Subject: Re: [PATCH -v2 1/5] sched: Fix ttwu() race

Quoting Peter Zijlstra (2020-06-22 11:01:23)
> @@ -2378,6 +2385,9 @@ static inline bool ttwu_queue_cond(int c
> static bool ttwu_queue_wakelist(struct task_struct *p, int cpu, int wake_flags)
> {
> if (sched_feat(TTWU_QUEUE) && ttwu_queue_cond(cpu, wake_flags)) {
> + if (WARN_ON_ONCE(cpu == smp_processor_id()))
> + return false;
> +
> sched_clock_cpu(cpu); /* Sync clocks across CPUs */
> __ttwu_queue_wakelist(p, cpu, wake_flags);
> return true;

We've been hitting this warning frequently, but have never seen the
rcu-torture-esque oops ourselves.

<4> [181.766705] RIP: 0010:ttwu_queue_wakelist+0xbc/0xd0
<4> [181.766710] Code: 00 00 00 5b 5d 41 5c 41 5d c3 31 c0 5b 5d 41 5c 41 5d c3 31 c0 f6 c3 08 74 f2 48 c7 c2 00 ad 03 00 83 7c 11 40 01 77 e4 eb 80 <0f> 0b 31 c0 eb dc 0f 1f 40 00 66 2e 0f 1f 84 00 00 00 00 00 bf 17
<4> [181.766726] RSP: 0018:ffffc90000003e08 EFLAGS: 00010046
<4> [181.766733] RAX: 0000000000000000 RBX: 00000000ffffffff RCX: ffff888276a00000
<4> [181.766740] RDX: 000000000003ad00 RSI: ffffffff8232045b RDI: ffffffff8233103e
<4> [181.766747] RBP: 0000000000000000 R08: 0000000000000000 R09: 0000000000000001
<4> [181.766754] R10: 00000000d3fa25c3 R11: 0000000053712267 R12: ffff88825b912940
<4> [181.766761] R13: 0000000000000000 R14: 0000000000000087 R15: 000000000003ad00
<4> [181.766769] FS: 0000000000000000(0000) GS:ffff888276a00000(0000) knlGS:0000000000000000
<4> [181.766777] CS: 0010 DS: 0000 ES: 0000 CR0: 0000000080050033
<4> [181.766783] CR2: 000055b8245814e0 CR3: 0000000005610003 CR4: 00000000003606f0
<4> [181.766790] Call Trace:
<4> [181.766794] <IRQ>
<4> [181.766798] try_to_wake_up+0x21b/0x690
<4> [181.766805] autoremove_wake_function+0xc/0x50
<4> [181.766858] __i915_sw_fence_complete+0x1ee/0x250 [i915]
<4> [181.766912] dma_i915_sw_fence_wake+0x2d/0x40 [i915]

We are seeing this on the ttwu_queue() path, so with p->on_cpu=0, and the
warning is cleared up by

- if (WARN_ON_ONCE(cpu == smp_processor_id()))
+ if (WARN_ON_ONCE(p->on_cpu && cpu == smp_processor_id()))

which would appear to restore the old behaviour for ttwu_queue() and
seem to be consistent with the intent of this patch.
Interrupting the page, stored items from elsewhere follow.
import Summits.RiemannHypothesis.RiemannHypothesis.Theorems.SoloInformedGroundStateWindowFn

/-!
# Ground-state endgame, XV: the window test with explicit constants

Solo programme `solo-RiemannHypothesis-informed`, session 2 (claim C28). Quantitative forms of the
two estimates of part IX for a general seed `h` (even, Schwartz, `h(0) = 0 = ∫ h`, `supp h ⊆ [-1,1]`):
if the E-map image obeys the LINEAR bound `‖S_λ(u)‖ ≤ A' u/λ` on the leak window `(0, 2/(λ+1)]`
(which part XII supplies with `A'` explicit in `𝓕h`), then

* `‖ĝ_λ(ρ)‖ ≤ 2A'/λ²` at every non-trivial zero `ρ`, wherever it lies;
* `‖ĝ_λ(2)‖ ≥ (π²/6) ‖𝓜h(2)‖ λ² − 2A'/λ²`.
-/

noncomputable section

open Complex Filter Set Topology MeasureTheory
open Literature.NumberTheory.LFunctions

namespace Summit.RiemannHypothesis.RiemannHypothesis.Theorems

section quant

variable (h : SchwartzMap ℝ ℂ) (heven : ∀ x, h (-x) = h x) (h0 : h 0 = 0)
  (hint : ∫ x : ℝ, h x = 0) (hsupp : ∀ x : ℝ, 1 < x → h x = 0)

/-- **Quantitative tail bound.** If `‖S_λ(u)‖ ≤ A' u/λ` for `0 < u ≤ 2/(λ+1)` (`λ ≥ 1`), then
`‖𝓜(tail)(s)‖ ≤ 2A'/λ²` for every `s` with `Re s > 0`. -/
theorem norm_mellin_tailFn_le_of_bound {A' lam : ℝ} (hA' : 0 ≤ A') (hlam : 1 ≤ lam)
    (hE : ∀ u : ℝ, 0 < u → u ≤ 2 / (lam + 1) → ‖eMapFn h lam u‖ ≤ A' * (lam⁻¹ * u))
    {s : ℂ} (hs : 0 < s.re) :
    ‖mellin (tailFn h lam) s‖ ≤ 2 * A' / lam ^ 2 := by
  have hlam0 : 0 < lam := by linarith
  set U : ℝ := 2 / (lam + 1) with hU
  have hU0 : 0 < U := by positivity
  have hU1 : U ≤ 1 := by rw [hU, div_le_one (by linarith)]; linarith
  have hM : 0 ≤ A' * lam⁻¹ := by positivity
  have hb : ∀ u : ℝ, 0 < u → u ≤ U → ‖tailFn h lam u‖ ≤ A' * lam⁻¹ * u ^ (1 : ℝ) := by
    intro u hu huU
    calc ‖tailFn h lam u‖ ≤ ‖eMapFn h lam u‖ := norm_tailFn_le h lam u
      _ ≤ A' * (lam⁻¹ * u) := hE u hu huU
      _ = A' * lam⁻¹ * u ^ (1 : ℝ) := by rw [Real.rpow_one]; ring
  have hz : ∀ u : ℝ, U < u → tailFn h lam u = 0 := by
    intro u hu
    refine tailFn_eq_zero_of_le h ?_
    have hUe : (lam + 1) * U = 2 := by rw [hU]; field_simp
    calc (2 : ℝ) = (lam + 1) * U := hUe.symm
      _ ≤ (lam + 1) * u := mul_le_mul_of_nonneg_left hu.le (by linarith)
  have hKs : 0 < 1 + s.re := by linarith
  have key := norm_mellin_le_of_pow_decay hU0 zero_le_one hb hz hs
  have hUp : U ^ (1 + s.re) ≤ U := by
    calc U ^ (1 + s.re) ≤ U ^ (1 : ℝ) := Real.rpow_le_rpow_of_exponent_ge hU0 hU1 (by linarith)
      _ = U := Real.rpow_one U
  have h1 : A' * lam⁻¹ * U ^ (1 + s.re) / (1 + s.re) ≤ A' * lam⁻¹ * U ^ (1 + s.re) :=
    div_le_self (by positivity) (by linarith)
  have h2 : A' * lam⁻¹ * U ^ (1 + s.re) ≤ A' * lam⁻¹ * U := mul_le_mul_of_nonneg_left hUp hM
  have h3 : A' * lam⁻¹ * U ≤ 2 * A' / lam ^ 2 := by
    rw [hU, show A' * lam⁻¹ * (2 / (lam + 1)) = 2 * A' / (lam * (lam + 1)) by field_simp]
    exact div_le_div_of_nonneg_left (by positivity) (by positivity) (by nlinarith)
  linarith

include heven h0 hint hsupp

/-- **THE WINDOW TEST IS SMALL AT EVERY ZERO, quantitatively**: under the linear bound on the leak
window, `‖ĝ_λ(ρ)‖ ≤ 2A'/λ²` at every non-trivial zero `ρ`. -/
theorem norm_weilMellin_winTest_le_of_bound {A' lam : ℝ} (hA' : 0 ≤ A') (hlam : 1 ≤ lam)
    (hE : ∀ u : ℝ, 0 < u → u ≤ 2 / (lam + 1) → ‖eMapFn h lam u‖ ≤ A' * (lam⁻¹ * u))
    {ρ : ℂ} (hρ : ρ ∈ ZetaZeros.riemannZetaNontrivialZeros) :
    ‖weilMellin (winTest h lam) ρ‖ ≤ 2 * A' / lam ^ 2 := by
  obtain ⟨hζ, hre, hre1⟩ := mem_riemannZetaNontrivialZeros_iff_holds.1 hρ
  have hρ1 : ρ ≠ 1 := by
    rintro rfl
    simp at hre1
  rw [weilMellin_winTest, mellin_winFn_eq_neg h heven h0 hint hsupp (by linarith) hre hρ1 hζ, norm_neg]
  exact norm_mellin_tailFn_le_of_bound h hA' hlam hE hre

/-- **THE WINDOW TEST IS LARGE AT `s = 2`, quantitatively**:
`‖ĝ_λ(2)‖ ≥ (π²/6) ‖𝓜h(2)‖ λ² − 2A'/λ²`. -/
theorem norm_weilMellin_winTest_two_ge_of_bound {A' lam : ℝ} (hA' : 0 ≤ A') (hlam : 1 ≤ lam)
    (hE : ∀ u : ℝ, 0 < u → u ≤ 2 / (lam + 1) → ‖eMapFn h lam u‖ ≤ A' * (lam⁻¹ * u)) :
    Real.pi ^ 2 / 6 * ‖mellin (fun x : ℝ => h x) 2‖ * lam ^ 2 - 2 * A' / lam ^ 2
      ≤ ‖weilMellin (winTest h lam) 2‖ := by
  have hlam0 : 0 < lam := by linarith
  have h2 : 0 < (2 : ℂ).re := by norm_num
  have h2' : 1 < (2 : ℂ).re := by norm_num
  rw [weilMellin_winTest, mellin_winFn_eq h heven h0 hint hsupp hlam0 h2, mellin_eMapFn_eq h hlam0 h2',
    riemannZeta_two]
  set A : ℂ := (lam : ℂ) ^ (2 : ℂ) * ((Real.pi : ℂ) ^ 2 / 6) * mellin (fun x : ℝ => h x) 2
  set B : ℂ := mellin (tailFn h lam) 2
  have hB : ‖B‖ ≤ 2 * A' / lam ^ 2 := norm_mellin_tailFn_le_of_bound h hA' hlam hE h2
  have hA : ‖A‖ = Real.pi ^ 2 / 6 * ‖mellin (fun x : ℝ => h x) 2‖ * lam ^ 2 := by
    have hn : ‖(lam : ℂ) ^ (2 : ℂ)‖ = lam ^ 2 := by
      rw [Complex.norm_cpow_eq_rpow_re_of_pos hlam0, show (2 : ℂ).re = (2 : ℝ) by norm_num,
        Real.rpow_two]
    have hπ : ‖((Real.pi : ℂ) ^ 2 / 6)‖ = Real.pi ^ 2 / 6 := by
      rw [norm_div, norm_pow, Complex.norm_real, Real.norm_of_nonneg Real.pi_pos.le]
      norm_num
    simp only [A, norm_mul, hn, hπ]
    ring
  calc Real.pi ^ 2 / 6 * ‖mellin (fun x : ℝ => h x) 2‖ * lam ^ 2 - 2 * A' / lam ^ 2
      ≤ ‖A‖ - ‖B‖ := by rw [hA]; linarith
    _ ≤ ‖A - B‖ := norm_sub_norm_le A B

end quant

end Summit.RiemannHypothesis.RiemannHypothesis.Theorems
Hopefully this
helps identify the problem correctly.
-Chris

2020-07-21 11:41:19

by Peter Zijlstra

[permalink] [raw]

Subject: Re: [PATCH -v2 1/5] sched: Fix ttwu() race

On Tue, Jul 21, 2020 at 11:49:05AM +0100, Chris Wilson wrote:
> Quoting Peter Zijlstra (2020-06-22 11:01:23)
> > @@ -2378,6 +2385,9 @@ static inline bool ttwu_queue_cond(int c
> > static bool ttwu_queue_wakelist(struct task_struct *p, int cpu, int wake_flags)
> > {
> > if (sched_feat(TTWU_QUEUE) && ttwu_queue_cond(cpu, wake_flags)) {
> > + if (WARN_ON_ONCE(cpu == smp_processor_id()))
> > + return false;
> > +
> > sched_clock_cpu(cpu); /* Sync clocks across CPUs */
> > __ttwu_queue_wakelist(p, cpu, wake_flags);
> > return true;
>
> We've been hitting this warning frequently, but have never seen the
> rcu-torture-esque oops ourselves.

How easy is it to hit this? What, if anything, can I do to make my own
computer go bang?

> <4> [181.766705] RIP: 0010:ttwu_queue_wakelist+0xbc/0xd0
> <4> [181.766710] Code: 00 00 00 5b 5d 41 5c 41 5d c3 31 c0 5b 5d 41 5c 41 5d c3 31 c0 f6 c3 08 74 f2 48 c7 c2 00 ad 03 00 83 7c 11 40 01 77 e4 eb 80 <0f> 0b 31 c0 eb dc 0f 1f 40 00 66 2e 0f 1f 84 00 00 00 00 00 bf 17
> <4> [181.766726] RSP: 0018:ffffc90000003e08 EFLAGS: 00010046
> <4> [181.766733] RAX: 0000000000000000 RBX: 00000000ffffffff RCX: ffff888276a00000
> <4> [181.766740] RDX: 000000000003ad00 RSI: ffffffff8232045b RDI: ffffffff8233103e
> <4> [181.766747] RBP: 0000000000000000 R08: 0000000000000000 R09: 0000000000000001
> <4> [181.766754] R10: 00000000d3fa25c3 R11: 0000000053712267 R12: ffff88825b912940
> <4> [181.766761] R13: 0000000000000000 R14: 0000000000000087 R15: 000000000003ad00
> <4> [181.766769] FS: 0000000000000000(0000) GS:ffff888276a00000(0000) knlGS:0000000000000000
> <4> [181.766777] CS: 0010 DS: 0000 ES: 0000 CR0: 0000000080050033
> <4> [181.766783] CR2: 000055b8245814e0 CR3: 0000000005610003 CR4: 00000000003606f0
> <4> [181.766790] Call Trace:
> <4> [181.766794] <IRQ>
> <4> [181.766798] try_to_wake_up+0x21b/0x690
> <4> [181.766805] autoremove_wake_function+0xc/0x50
> <4> [181.766858] __i915_sw_fence_complete+0x1ee/0x250 [i915]
> <4> [181.766912] dma_i915_sw_fence_wake+0x2d/0x40 [i915]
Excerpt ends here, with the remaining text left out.